START Data shown

/-- The first normal `∂_{w₁} ν₁` at `q₁ x₀` (a positive multiple of the velocity of the core on
the left germ zone). [folklore] -/
def S₁₂ (x : ℝ) : 𝔼 4 := fderiv ℝ D.ν₁.paramCoe (D.q₁ x) (0, EuclideanSpace.single 0 1)

/-- The second normal `∂_{w₂} ν₁` at `q₁ x₀`. [folklore] -/
def S₁₃ (x : ℝ) : 𝔼 4 := fderiv ℝ D.ν₁.paramCoe (D.q₁ x) (0, EuclideanSpace.single 1 1)

/-- The angular derivative `∂_θ ν₂` at the point `q₂ x₀` of the right radial segment; the
derivative across the right strip is `V₂ = -∂_θ ν₂` (the right strip is traversed downwards).
[folklore] -/
def S₂₁ (x : ℝ) : 𝔼 4 := fderiv ℝ D.ν₂.paramCoe (D.q₂ x) (1, 0)

/-- `V₂ = -∂_θ ν₂ = ∂_s P₂`. [folklore] -/
def V₂ (x : ℝ) : 𝔼 4 := -D.S₂₁ x

/-- The first normal `∂_{w₁} ν₂` at `q₂ x₀`. [folklore] -/
def S₂₂ (x : ℝ) : 𝔼 4 := fderiv ℝ D.ν₂.paramCoe (D.q₂ x) (0, EuclideanSpace.single 0 1)

/-- The second normal `∂_{w₂} ν₂` at `q₂ x₀`. [folklore] -/
def S₂₃ (x : ℝ) : 𝔼 4 := fderiv ℝ D.ν₂.paramCoe (D.q₂ x) (0, EuclideanSpace.single 1 1)

/-- The left end frame has positive determinant. [folklore] -/
theorem frameDet_left_pos (x : ℝ) :
    0 < frameDet (D.ν₁.paramCoe (D.q₁ x)) (D.V₁ x) (D.S₁₂ x) (D.S₁₃ x) := by
  have := D.ν₁.tubeFrameDet_paramCoe_pos (D.q₁ x)
  rwa [tubeFrameDet_def] at this

/-- The right end frame has positive determinant. [folklore] -/
theorem frameDet_right_pos (x : ℝ) :
    0 < frameDet (D.ν₂.paramCoe (D.q₂ x)) (D.S₂₁ x) (D.S₂₂ x) (D.S₂₃ x) := by
  have := D.ν₂.tubeFrameDet_paramCoe_pos (D.q₂ x)
  rwa [tubeFrameDet_def] at this

/-- `q₁` is `C^∞`. [folklore] -/
theorem contDiff_q₁ : ContDiff ℝ ∞ D.q₁ := by
  unfold q₁
  exact contDiff_const.prodMk ((contDiff_const.mul contDiff_id).smul contDiff_const)

/-- `q₂` is `C^∞`. [folklore] -/
theorem contDiff_q₂ : ContDiff ℝ ∞ D.q₂ := by
  unfold q₂
  exact contDiff_const.prodMk ((contDiff_const.mul (contDiff_id.sub contDiff_const)).smul
    contDiff_const)

/-- `V₁` is `C^∞`. [folklore] -/
theorem contDiff_V₁ : ContDiff ℝ ∞ D.V₁ :=
  ((D.ν₁.contDiff_paramCoe.fderiv_right (m := ∞) (by simp)).comp D.contDiff_q₁).clm_apply
    contDiff_const

/-- `V₂` is `C^∞`. [folklore] -/
theorem contDiff_V₂ : ContDiff ℝ ∞ D.V₂ :=
  (((D.ν₂.contDiff_paramCoe.fderiv_right (m := ∞) (by simp)).comp D.contDiff_q₂).clm_apply
    contDiff_const).neg

/-- **The velocity of the core on the left germ zone**: for `|x₀| < ζ`,
`core' x₀ = κπ ∂_{w₁} ν₁ (q₁ x₀)`. [folklore] -/
theorem hasDerivAt_core_left {x : ℝ} (hx : |x| < D.ζ) :
    HasDerivAt D.core ((D.κ * π) • D.S₁₂ x) x := by
  -- near `x` the core is `ν₁.paramCoe ∘ q₁`
  have hev : D.core =ᶠ[𝓝 x] fun y ↦ D.ν₁.paramCoe (D.q₁ y) := by
    have ho : IsOpen {y : ℝ | |y| < D.ζ} := isOpen_lt continuous_abs continuous_const
    filter_upwards [ho.mem_nhds hx] with y hy
    exact D.core_eq_left hy.le
  refine HasDerivAt.congr_of_eventuallyEq ?_ hev
  have hq : HasDerivAt D.q₁ (((0 : ℝ), (D.κ * π) • (EuclideanSpace.single 0 1 : 𝔼 2)) : ℝ × 𝔼 2) x := by
    unfold q₁
    refine (hasDerivAt_const x (0 : ℝ)).prodMk ?_
    have h1 : HasDerivAt (fun y : ℝ ↦ D.κ * π * y) (D.κ * π) x := by
      simpa using (hasDerivAt_id x).const_mul (D.κ * π)
    exact h1.smul_const _
  have hd : HasFDerivAt D.ν₁.paramCoe (fderiv ℝ D.ν₁.paramCoe (D.q₁ x)) (D.q₁ x) :=
    ((D.ν₁.contDiff_paramCoe.differentiable (by simp)) _).hasFDerivAt
  refine (hd.comp_hasDerivAt x hq).congr_deriv ?_
  unfold S₁₂
  rw [show (((0 : ℝ), (D.κ * π) • (EuclideanSpace.single 0 1 : 𝔼 2)) : ℝ × 𝔼 2) =
    (D.κ * π) • ((0 : ℝ), (EuclideanSpace.single 0 1 : 𝔼 2)) by ext <;> simp, map_smul]

/-- **The velocity of the core on the right germ zone**: for `|x₀ - 1| < ζ`,
`core' x₀ = κπ ∂_{w₁} ν₂ (q₂ x₀)`. [folklore] -/
theorem hasDerivAt_core_right {x : ℝ} (hx : |x - 1| < D.ζ) :
    HasDerivAt D.core ((D.κ * π) • D.S₂₂ x) x := by
  have hev : D.core =ᶠ[𝓝 x] fun y ↦ D.ν₂.paramCoe (D.q₂ y) := by
    have ho : IsOpen {y : ℝ | |y - 1| < D.ζ} :=
      isOpen_lt (continuous_abs.comp (continuous_id.sub continuous_const)) continuous_const
    filter_upwards [ho.mem_nhds hx] with y hy
    exact D.core_eq_right hy.le
  refine HasDerivAt.congr_of_eventuallyEq ?_ hev
  have hq : HasDerivAt D.q₂ (((0 : ℝ), (D.κ * π) • (EuclideanSpace.single 0 1 : 𝔼 2)) : ℝ × 𝔼 2) x := by
    unfold q₂
    refine (hasDerivAt_const x (0 : ℝ)).prodMk ?_
    have h1 : HasDerivAt (fun y : ℝ ↦ D.κ * π * (y - 1)) (D.κ * π) x := by
      simpa using ((hasDerivAt_id x).sub_const 1).const_mul (D.κ * π)
    exact h1.smul_const _
  have hd : HasFDerivAt D.ν₂.paramCoe (fderiv ℝ D.ν₂.paramCoe (D.q₂ x)) (D.q₂ x) :=
    ((D.ν₂.contDiff_paramCoe.differentiable (by simp)) _).hasFDerivAt
  refine (hd.comp_hasDerivAt x hq).congr_deriv ?_
  unfold S₂₂
  rw [show (((0 : ℝ), (D.κ * π) • (EuclideanSpace.single 0 1 : 𝔼 2)) : ℝ × 𝔼 2) =
    (D.κ * π) • ((0 : ℝ), (EuclideanSpace.single 0 1 : 𝔼 2)) by ext <;> simp, map_smul]

/-- On the left germ zone, `∂_θ νe = κ ∂_{w₁} ν₁` along the core (both are `core'/π`).
[folklore] -/
theorem R₁_eq_left {x : ℝ} (hx : |x| < D.ζ) : D.R₁ x = D.κ • D.S₁₂ x := by
  have h1 := (D.hasDerivAt_core x).unique (D.hasDerivAt_core_left hx)
  rw [mul_comm, mul_smul] at h1
  exact smul_right_injective _ Real.pi_pos.ne' h1

/-- On the right germ zone, `∂_θ νe = κ ∂_{w₁} ν₂` along the core. [folklore] -/
theorem R₁_eq_right {x : ℝ} (hx : |x - 1| < D.ζ) : D.R₁ x = D.κ • D.S₂₂ x := by
  have h1 := (D.hasDerivAt_core x).unique (D.hasDerivAt_core_right hx)
  rw [mul_comm, mul_smul] at h1
  exact smul_right_injective _ Real.pi_pos.ne' h1

/-- On the left germ zone the core point is the base point of the left end frame. [folklore] -/
theorem core_eq_left' {x : ℝ} (hx : |x| < D.ζ) : D.core x = D.ν₁.paramCoe (D.q₁ x) :=
  D.core_eq_left hx.le

/-! ### Solving for the normal field on the blending zones (Cramer's rule) -/

/-- The planar field on the left blending zone: the `(∂_{w₁}, ∂_{w₂})`-coordinates, in the frame
of the core tube, of the class of `V₁` modulo the tangent plane `span (core, core')` (Cramer's
rule). [folklore] -/
def wL (x : ℝ) : 𝔼 2 :=
  (frameDet (D.core x) (D.R₁ x) (D.V₁ x) (D.R₃ x) / frameDet (D.core x) (D.R₁ x) (D.R₂ x) (D.R₃ x)) •
      EuclideanSpace.single 0 1 +
    (frameDet (D.core x) (D.R₁ x) (D.R₂ x) (D.V₁ x) / frameDet (D.core x) (D.R₁ x) (D.R₂ x) (D.R₃ x)) •
      EuclideanSpace.single 1 1

/-- The planar field on the right blending zone (the same for `V₂`). [folklore] -/
def wR (x : ℝ) : 𝔼 2 :=
  (frameDet (D.core x) (D.R₁ x) (D.V₂ x) (D.R₃ x) / frameDet (D.core x) (D.R₁ x) (D.R₂ x) (D.R₃ x)) •
      EuclideanSpace.single 0 1 +
    (frameDet (D.core x) (D.R₁ x) (D.R₂ x) (D.V₂ x) / frameDet (D.core x) (D.R₁ x) (D.R₂ x) (D.R₃ x)) •
      EuclideanSpace.single 1 1

/-- First coordinate of `wL`. [folklore] -/
@[simp] theorem wL_apply_zero (x : ℝ) : D.wL x 0 =
    frameDet (D.core x) (D.R₁ x) (D.V₁ x) (D.R₃ x) / frameDet (D.core x) (D.R₁ x) (D.R₂ x) (D.R₃ x) := by
  simp [wL]

/-- Second coordinate of `wL`. [folklore] -/
@[simp] theorem wL_apply_one (x : ℝ) : D.wL x 1 =
    frameDet (D.core x) (D.R₁ x) (D.R₂ x) (D.V₁ x) / frameDet (D.core x) (D.R₁ x) (D.R₂ x) (D.R₃ x) := by
  simp [wL]

/-- First coordinate of `wR`. [folklore] -/
@[simp] theorem wR_apply_zero (x : ℝ) : D.wR x 0 =
    frameDet (D.core x) (D.R₁ x) (D.V₂ x) (D.R₃ x) / frameDet (D.core x) (D.R₁ x) (D.R₂ x) (D.R₃ x) := by
  simp [wR]

/-- Second coordinate of `wR`. [folklore] -/
@[simp] theorem wR_apply_one (x : ℝ) : D.wR x 1 =
    frameDet (D.core x) (D.R₁ x) (D.R₂ x) (D.V₂ x) / frameDet (D.core x) (D.R₁ x) (D.R₂ x) (D.R₃ x) := by
  simp [wR]

/-- `wL` is `C^∞` (the determinant in the denominator is positive). [folklore] -/
theorem contDiff_wL : ContDiff ℝ ∞ D.wL := by
  have hd : ContDiff ℝ ∞ fun x ↦ frameDet (D.core x) (D.R₁ x) (D.R₂ x) (D.R₃ x) :=
    contDiff_frameDet D.contDiff_core D.contDiff_R₁ D.contDiff_R₂ D.contDiff_R₃
  have hne : ∀ x, frameDet (D.core x) (D.R₁ x) (D.R₂ x) (D.R₃ x) ≠ 0 :=
    fun x ↦ (D.frameDet_core_pos x).ne'
  unfold wL
  exact (((contDiff_frameDet D.contDiff_core D.contDiff_R₁ D.contDiff_V₁ D.contDiff_R₃).div hd
    hne).smul contDiff_const).add (((contDiff_frameDet D.contDiff_core D.contDiff_R₁ D.contDiff_R₂
      D.contDiff_V₁).div hd hne).smul contDiff_const)

/-- `wR` is `C^∞`. [folklore] -/
theorem contDiff_wR : ContDiff ℝ ∞ D.wR := by
  have hd : ContDiff ℝ ∞ fun x ↦ frameDet (D.core x) (D.R₁ x) (D.R₂ x) (D.R₃ x) :=
    contDiff_frameDet D.contDiff_core D.contDiff_R₁ D.contDiff_R₂ D.contDiff_R₃
  have hne : ∀ x, frameDet (D.core x) (D.R₁ x) (D.R₂ x) (D.R₃ x) ≠ 0 :=
    fun x ↦ (D.frameDet_core_pos x).ne'
  unfold wR
  exact (((contDiff_frameDet D.contDiff_core D.contDiff_R₁ D.contDiff_V₂ D.contDiff_R₃).div hd
    hne).smul contDiff_const).add (((contDiff_frameDet D.contDiff_core D.contDiff_R₁ D.contDiff_R₂
      D.contDiff_V₂).div hd hne).smul contDiff_const)

/-- `N x 0 = 0`. [folklore] -/
@[simp] theorem N_zero (x : ℝ) : D.N x 0 = 0 := by
  unfold N
  rw [show (((0 : ℝ), (0 : 𝔼 2)) : ℝ × 𝔼 2) = 0 from rfl, map_zero]

/-- **Cramer's rule on the left**: `V₁ - N (wL)` lies in the tangent plane `span (core, ∂_θ νe)`.
[folklore] -/
theorem exists_V₁_sub_N_wL (x : ℝ) : ∃ α β : ℝ, D.V₁ x - D.N x (D.wL x) = α • D.core x + β • D.R₁ x := by
  obtain ⟨α, β, h⟩ := exists_eq_add_cramer (D.frameDet_core_pos x).ne' (D.V₁ x)
  refine ⟨α, β, ?_⟩
  rw [D.N_eq, ← h, D.wL_apply_zero, D.wL_apply_one]
  abel

/-- **Cramer's rule on the right**: `V₂ - N (wR)` lies in the tangent plane. [folklore] -/
theorem exists_V₂_sub_N_wR (x : ℝ) : ∃ α β : ℝ, D.V₂ x - D.N x (D.wR x) = α • D.core x + β • D.R₁ x := by
  obtain ⟨α, β, h⟩ := exists_eq_add_cramer (D.frameDet_core_pos x).ne' (D.V₂ x)
  refine ⟨α, β, ?_⟩
  rw [D.N_eq, ← h, D.wR_apply_zero, D.wR_apply_one]
  abel

/-- **The left field does not vanish on the left germ zone**: there `core`, `core' ∥ ∂_{w₁} ν₁`
and `V₁ = ∂_θ ν₁` are part of the frame of `ν₁`, so `V₁ ∉ span (core, core')`. [folklore] -/
theorem wL_ne_zero {x : ℝ} (hx : |x| < D.ζ) : D.wL x ≠ 0 := by
  intro h0
  obtain ⟨α, β, h⟩ := D.exists_V₁_sub_N_wL x
  rw [h0, D.N_zero, sub_zero, D.R₁_eq_left hx, D.core_eq_left' hx, smul_smul] at h
  -- `V₁ = α • S₀ + (βκ) • S₁₂`: contradicts the nonvanishing left frame determinant
  have key : (-α) • D.ν₁.paramCoe (D.q₁ x) + (1 : ℝ) • D.V₁ x + (-(β * D.κ)) • D.S₁₂ x +
      (0 : ℝ) • D.S₁₃ x = 0 := by
    rw [h]; simp only [neg_smul, one_smul, zero_smul, add_zero]; abel
  have := (eq_zero_of_frameDet_ne_zero_four (D.frameDet_left_pos x).ne' key).2.1
  exact one_ne_zero this

/-- **The right field does not vanish on the right germ zone.** [folklore] -/
theorem wR_ne_zero {x : ℝ} (hx : |x - 1| < D.ζ) : D.wR x ≠ 0 := by
  intro h0
  obtain ⟨α, β, h⟩ := D.exists_V₂_sub_N_wR x
  rw [h0, D.N_zero, sub_zero, D.R₁_eq_right hx, D.core_eq_right hx.le, smul_smul] at h
  unfold V₂ at h
  have key : α • D.ν₂.paramCoe (D.q₂ x) + (1 : ℝ) • D.S₂₁ x + (β * D.κ) • D.S₂₂ x +
      (0 : ℝ) • D.S₂₃ x = 0 := by
    rw [one_smul, zero_smul, add_zero, ← neg_eq_iff_eq_neg.2 h.symm]; abel
  have := (eq_zero_of_frameDet_ne_zero_four (D.frameDet_right_pos x).ne' key).2.1
  exact one_ne_zero this

/-! ### The interpolated planar field and the normal field of the middle strip -/

/-- `2a < 1 - 2a`. [folklore] -/
theorem two_a_lt : 2 * D.a < 1 - 2 * D.a := by have := D.a_le; linarith

/-- `2a < ζ`: the blending zones lie inside the germ zones. [folklore] -/
theorem two_a_lt_ζ : 2 * D.a < D.ζ := by have := D.four_mul_a; have := D.a_pos; linarith

/-- The interpolated planar field: `wL` on `(-∞, 2a]`, `wR` on `[1 - 2a, ∞)`, nonvanishing on
`[2a, 1 - 2a]` (`exists_contDiff_interpolate_ne_zero`). [folklore] -/
theorem exists_w : ∃ w : ℝ → 𝔼 2, ContDiff ℝ ∞ w ∧ (∀ x ≤ 2 * D.a, w x = D.wL x) ∧
    (∀ x, 1 - 2 * D.a ≤ x → w x = D.wR x) ∧ ∀ x ∈ Icc (2 * D.a) (1 - 2 * D.a), w x ≠ 0 := by
  refine exists_contDiff_interpolate_ne_zero D.contDiff_wL D.contDiff_wR D.two_a_lt
    (D.wL_ne_zero ?_) (D.wR_ne_zero ?_)
  · rw [abs_of_pos (by linarith [D.a_pos])]; exact D.two_a_lt_ζ
  · rw [show 1 - 2 * D.a - 1 = -(2 * D.a) by ring, abs_neg, abs_of_pos (by linarith [D.a_pos])]
    exact D.two_a_lt_ζ

/-- **The planar field** `w` of the middle strip (a choice from `exists_w`). [folklore] -/
def w : ℝ → 𝔼 2 := D.exists_w.choose

/-- `w` is `C^∞`. [folklore] -/
theorem contDiff_w : ContDiff ℝ ∞ D.w := D.exists_w.choose_spec.1

/-- `w = wL` on `(-∞, 2a]`. [folklore] -/
theorem w_eq_wL {x : ℝ} (hx : x ≤ 2 * D.a) : D.w x = D.wL x := D.exists_w.choose_spec.2.1 x hx

/-- `w = wR` on `[1 - 2a, ∞)`. [folklore] -/
theorem w_eq_wR {x : ℝ} (hx : 1 - 2 * D.a ≤ x) : D.w x = D.wR x :=
  D.exists_w.choose_spec.2.2.1 x hx

/-- `w ≠ 0` on `[2a, 1 - 2a]`. [folklore] -/
theorem w_ne_zero {x : ℝ} (hx : x ∈ Icc (2 * D.a) (1 - 2 * D.a)) : D.w x ≠ 0 :=
  D.exists_w.choose_spec.2.2.2 x hx

/-- **The normal field of the middle strip**: `Nw x₀ = ∂_w νe (circlePoint (πx₀), 0) · w x₀`.
[folklore] -/
def Nw (x : ℝ) : 𝔼 4 := D.N x (D.w x)

/-- `Nw` is `C^∞`. [folklore] -/
theorem contDiff_Nw : ContDiff ℝ ∞ D.Nw := D.contDiff_N_comp D.contDiff_w

/-! ### The cut-offs -/

/-- The left cut-off: `1` on `(-∞, a]`, `0` on `[2a, ∞)`. [folklore] -/
def χ₁ (x : ℝ) : ℝ := Real.smoothTransition ((2 * D.a - x) / D.a)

END Data shown

_Activity:_
Only the lines from the line with "def Nw (x : ℝ) : 𝔼 4 := D.N x (D.w x)" to the final line of the entries are to be returned, each exactly as written, both ends included.

_Answer to the problem:_
def Nw (x : ℝ) : 𝔼 4 := D.N x (D.w x)

/-- `Nw` is `C^∞`. [folklore] -/
theorem contDiff_Nw : ContDiff ℝ ∞ D.Nw := D.contDiff_N_comp D.contDiff_w

/-! ### The cut-offs -/

/-- The left cut-off: `1` on `(-∞, a]`, `0` on `[2a, ∞)`. [folklore] -/
def χ₁ (x : ℝ) : ℝ := Real.smoothTransition ((2 * D.a - x) / D.a)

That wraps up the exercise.